Working data:
/-- **THE ARCHIMEDEAN WHITTAKER FACTOR SPLITS OVER THE COMPLEX PLACES** (`K` totally complex, Lebesgue measure on `mixedSpace K = (∅ → ℝ) × (w → ℂ)`): for any `φ_w : ℂ → ℂ`,
`∫ (∏_w φ_w(s_w))·𝐞(−Tr(ξs)) ds = ∏_w ∫_ℂ φ_w(X)·e^{−4πi Re(ξ_w X)} dX`, `ξ_w = (mixedEmbedding K ξ)_w` — each factor is the kernel of ★ p858580 (Mathlib `integral_fun_snd` to discard the trivial
real factor, `integral_fintype_prod_volume_eq_prod`).  The complex twin of ★ W3-engine `integral_prod_mul_fourierChar_eq_prod` :242. [cite: TateThesis1967, §4.1] [cite: Bump1997, §1.6 (1.26)] -/
theorem integral_prod_mul_fourierChar_eq_prod_of_isTotallyComplex [IsTotallyComplex K] (φ : {w : InfinitePlace K // IsComplex w} → ℂ → ℂ) (ξ : K) :
    ∫ s : mixedSpace K, (∏ w, φ w (s.2 w)) * (𝐞 (-(mixedTrace K (mixedEmbedding K ξ * s))) : ℂ) =
      ∏ w : {w : InfinitePlace K // IsComplex w}, ∫ X : ℂ, φ w X * Complex.exp (-(4 * π * Complex.I * ((mixedEmbedding K ξ).2 w * X).re)) := by
  haveI : IsEmpty {w : InfinitePlace K // IsReal w} := ⟨fun w => (not_isComplex_iff_isReal.2 w.2) (IsTotallyComplex.isComplex w.1)⟩
  -- the integrand is a function of the complex coordinates alone, a product over the complex places
  have hF : (fun s : mixedSpace K => (∏ w, φ w (s.2 w)) * (𝐞 (-(mixedTrace K (mixedEmbedding K ξ * s))) : ℂ)) =
      fun s => (fun X : {w : InfinitePlace K // IsComplex w} → ℂ =>
        ∏ w, φ w (X w) * Complex.exp (-(4 * π * Complex.I * ((mixedEmbedding K ξ).2 w * X w).re))) s.2 := by
    funext s
    dsimp only
    rw [mixedTrace_mixedEmbedding_mul_of_isTotallyComplex, coe_fourierChar_neg_sum_two_mul_re, Finset.prod_mul_distrib]
  have h1 : (volume : Measure ({w : InfinitePlace K // IsReal w} → ℝ)).real univ = 1 := by
    rw [measureReal_def, volume_pi, Measure.pi_univ, Finset.prod_of_isEmpty, ENNReal.toReal_one]
  have key := integral_fun_snd (μ := (volume : Measure ({w : InfinitePlace K // IsReal w} → ℝ))) (ν := (volume : Measure ({w : InfinitePlace K // IsComplex w} → ℂ)))
    (fun X : {w : InfinitePlace K // IsComplex w} → ℂ => ∏ w, φ w (X w) * Complex.exp (-(4 * π * Complex.I * ((mixedEmbedding K ξ).2 w * X w).re)))
  have key2 := integral_fintype_prod_volume_eq_prod (𝕜 := ℂ)
    (fun (w : {w : InfinitePlace K // IsComplex w}) (Y : ℂ) => φ w Y * Complex.exp (-(4 * π * Complex.I * ((mixedEmbedding K ξ).2 w * Y).re)))
  rw [h1, one_smul] at key
  rw [hF, volume_eq_prod]
  exact key.trans key2

/-- The same with the complex places RE-INDEXED along any bijection `e : ι ≃ {w ∣ ∞ complex}`: `∫ (∏_i φ_i(s_{e i}))·𝐞(−Tr(ξs)) ds = ∏_i ∫_ℂ φ_i(X)·e^{−4πi Re(ξ_{e i} X)} dX`
(twin of ★ :264). [cite: TateThesis1967, §4.1] [cite: Bump1997, §1.6 (1.26)] -/
theorem integral_prod_mul_fourierChar_eq_prod_of_isTotallyComplex_of_equiv [IsTotallyComplex K] {ι : Type*} [Fintype ι] (e : ι ≃ {w : InfinitePlace K // IsComplex w})
    (φ : ι → ℂ → ℂ) (ξ : K) :
    ∫ s : mixedSpace K, (∏ i, φ i (s.2 (e i))) * (𝐞 (-(mixedTrace K (mixedEmbedding K ξ * s))) : ℂ) =
      ∏ i, ∫ X : ℂ, φ i X * Complex.exp (-(4 * π * Complex.I * ((mixedEmbedding K ξ).2 (e i) * X).re)) := by
  have h := integral_prod_mul_fourierChar_eq_prod_of_isTotallyComplex K (fun w => φ (e.symm w)) ξ
  have hre : ∀ s : mixedSpace K, (∏ w, φ (e.symm w) (s.2 w)) = ∏ i, φ i (s.2 (e i)) := fun s =>
    (Fintype.prod_equiv e _ _ fun i => by rw [Equiv.symm_apply_apply]).symm
  simp_rw [hre] at h
  rw [h]
  exact (Fintype.prod_equiv e _ _ fun i => by rw [Equiv.symm_apply_apply]).symm

/-- **Indexed by ALL infinite places** (all complex; `s_w := s.2 ⟨w, _⟩`, `ξ_w = w.embedding ξ` by Mathlib `mixedEmbedding_apply_isComplex`):
`∫ (∏_w φ_w(s_w))·𝐞(−Tr(ξs)) ds = ∏_{w : InfinitePlace K} ∫_ℂ φ_w(X)·e^{−4πi Re(w.embedding ξ · X)} dX` — the natural index of the CM symbol ★ (a2)₃ :325. [cite: TateThesis1967, §4.1]
[cite: Bump1997, §1.6 (1.26)] -/
theorem integral_prod_mul_fourierChar_eq_prod_infinitePlace [IsTotallyComplex K] (φ : InfinitePlace K → ℂ → ℂ) (ξ : K) :
    ∫ s : mixedSpace K, (∏ w : InfinitePlace K, φ w (s.2 ⟨w, IsTotallyComplex.isComplex w⟩)) * (𝐞 (-(mixedTrace K (mixedEmbedding K ξ * s))) : ℂ) =
      ∏ w : InfinitePlace K, ∫ X : ℂ, φ w X * Complex.exp (-(4 * π * Complex.I * (w.embedding ξ * X).re)) := by
  have h := integral_prod_mul_fourierChar_eq_prod_of_isTotallyComplex_of_equiv K
    (Equiv.subtypeUnivEquiv (fun w : InfinitePlace K => IsTotallyComplex.isComplex w)).symm φ ξ
  have hemb : ∀ w : InfinitePlace K,
      (mixedEmbedding K ξ).2 ((Equiv.subtypeUnivEquiv (fun w : InfinitePlace K => IsTotallyComplex.isComplex w)).symm w) = w.embedding ξ := fun w => by
    rw [mixedEmbedding_apply_isComplex]
    rfl
  simp_rw [hemb] at h
  exact h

Problem description: This exercise needs each record retyped exactly as shown.

Output of the task:
/-- **THE ARCHIMEDEAN WHITTAKER FACTOR SPLITS OVER THE COMPLEX PLACES** (`K` totally complex, Lebesgue measure on `mixedSpace K = (∅ → ℝ) × (w → ℂ)`): for any `φ_w : ℂ → ℂ`,
`∫ (∏_w φ_w(s_w))·𝐞(−Tr(ξs)) ds = ∏_w ∫_ℂ φ_w(X)·e^{−4πi Re(ξ_w X)} dX`, `ξ_w = (mixedEmbedding K ξ)_w` — each factor is the kernel of ★ p858580 (Mathlib `integral_fun_snd` to discard the trivial
real factor, `integral_fintype_prod_volume_eq_prod`).  The complex twin of ★ W3-engine `integral_prod_mul_fourierChar_eq_prod` :242. [cite: TateThesis1967, §4.1] [cite: Bump1997, §1.6 (1.26)] -/
theorem integral_prod_mul_fourierChar_eq_prod_of_isTotallyComplex [IsTotallyComplex K] (φ : {w : InfinitePlace K // IsComplex w} → ℂ → ℂ) (ξ : K) :
    ∫ s : mixedSpace K, (∏ w, φ w (s.2 w)) * (𝐞 (-(mixedTrace K (mixedEmbedding K ξ * s))) : ℂ) =
      ∏ w : {w : InfinitePlace K // IsComplex w}, ∫ X : ℂ, φ w X * Complex.exp (-(4 * π * Complex.I * ((mixedEmbedding K ξ).2 w * X).re)) := by
  haveI : IsEmpty {w : InfinitePlace K // IsReal w} := ⟨fun w => (not_isComplex_iff_isReal.2 w.2) (IsTotallyComplex.isComplex w.1)⟩
  -- the integrand is a function of the complex coordinates alone, a product over the complex places
  have hF : (fun s : mixedSpace K => (∏ w, φ w (s.2 w)) * (𝐞 (-(mixedTrace K (mixedEmbedding K ξ * s))) : ℂ)) =
      fun s => (fun X : {w : InfinitePlace K // IsComplex w} → ℂ =>
        ∏ w, φ w (X w) * Complex.exp (-(4 * π * Complex.I * ((mixedEmbedding K ξ).2 w * X w).re))) s.2 := by
    funext s
    dsimp only
    rw [mixedTrace_mixedEmbedding_mul_of_isTotallyComplex, coe_fourierChar_neg_sum_two_mul_re, Finset.prod_mul_distrib]
  have h1 : (volume : Measure ({w : InfinitePlace K // IsReal w} → ℝ)).real univ = 1 := by
    rw [measureReal_def, volume_pi, Measure.pi_univ, Finset.prod_of_isEmpty, ENNReal.toReal_one]
  have key := integral_fun_snd (μ := (volume : Measure ({w : InfinitePlace K // IsReal w} → ℝ))) (ν := (volume : Measure ({w : InfinitePlace K // IsComplex w} → ℂ)))
    (fun X : {w : InfinitePlace K // IsComplex w} → ℂ => ∏ w, φ w (X w) * Complex.exp (-(4 * π * Complex.I * ((mixedEmbedding K ξ).2 w * X w).re)))
  have key2 := integral_fintype_prod_volume_eq_prod (𝕜 := ℂ)
    (fun (w : {w : InfinitePlace K // IsComplex w}) (Y : ℂ) => φ w Y * Complex.exp (-(4 * π * Complex.I * ((mixedEmbedding K ξ).2 w * Y).re)))
  rw [h1, one_smul] at key
  rw [hF, volume_eq_prod]
  exact key.trans key2

/-- The same with the complex places RE-INDEXED along any bijection `e : ι ≃ {w ∣ ∞ complex}`: `∫ (∏_i φ_i(s_{e i}))·𝐞(−Tr(ξs)) ds = ∏_i ∫_ℂ φ_i(X)·e^{−4πi Re(ξ_{e i} X)} dX`
(twin of ★ :264). [cite: TateThesis1967, §4.1] [cite: Bump1997, §1.6 (1.26)] -/
theorem integral_prod_mul_fourierChar_eq_prod_of_isTotallyComplex_of_equiv [IsTotallyComplex K] {ι : Type*} [Fintype ι] (e : ι ≃ {w : InfinitePlace K // IsComplex w})
    (φ : ι → ℂ → ℂ) (ξ : K) :
    ∫ s : mixedSpace K, (∏ i, φ i (s.2 (e i))) * (𝐞 (-(mixedTrace K (mixedEmbedding K ξ * s))) : ℂ) =
      ∏ i, ∫ X : ℂ, φ i X * Complex.exp (-(4 * π * Complex.I * ((mixedEmbedding K ξ).2 (e i) * X).re)) := by
  have h := integral_prod_mul_fourierChar_eq_prod_of_isTotallyComplex K (fun w => φ (e.symm w)) ξ
  have hre : ∀ s : mixedSpace K, (∏ w, φ (e.symm w) (s.2 w)) = ∏ i, φ i (s.2 (e i)) := fun s =>
    (Fintype.prod_equiv e _ _ fun i => by rw [Equiv.symm_apply_apply]).symm
  simp_rw [hre] at h
  rw [h]
  exact (Fintype.prod_equiv e _ _ fun i => by rw [Equiv.symm_apply_apply]).symm

/-- **Indexed by ALL infinite places** (all complex; `s_w := s.2 ⟨w, _⟩`, `ξ_w = w.embedding ξ` by Mathlib `mixedEmbedding_apply_isComplex`):
`∫ (∏_w φ_w(s_w))·𝐞(−Tr(ξs)) ds = ∏_{w : InfinitePlace K} ∫_ℂ φ_w(X)·e^{−4πi Re(w.embedding ξ · X)} dX` — the natural index of the CM symbol ★ (a2)₃ :325. [cite: TateThesis1967, §4.1]
[cite: Bump1997, §1.6 (1.26)] -/
theorem integral_prod_mul_fourierChar_eq_prod_infinitePlace [IsTotallyComplex K] (φ : InfinitePlace K → ℂ → ℂ) (ξ : K) :
    ∫ s : mixedSpace K, (∏ w : InfinitePlace K, φ w (s.2 ⟨w, IsTotallyComplex.isComplex w⟩)) * (𝐞 (-(mixedTrace K (mixedEmbedding K ξ * s))) : ℂ) =
      ∏ w : InfinitePlace K, ∫ X : ℂ, φ w X * Complex.exp (-(4 * π * Complex.I * (w.embedding ξ * X).re)) := by
  have h := integral_prod_mul_fourierChar_eq_prod_of_isTotallyComplex_of_equiv K
    (Equiv.subtypeUnivEquiv (fun w : InfinitePlace K => IsTotallyComplex.isComplex w)).symm φ ξ
  have hemb : ∀ w : InfinitePlace K,
      (mixedEmbedding K ξ).2 ((Equiv.subtypeUnivEquiv (fun w : InfinitePlace K => IsTotallyComplex.isComplex w)).symm w) = w.embedding ξ := fun w => by
    rw [mixedEmbedding_apply_isComplex]
    rfl
  simp_rw [hemb] at h
  exact h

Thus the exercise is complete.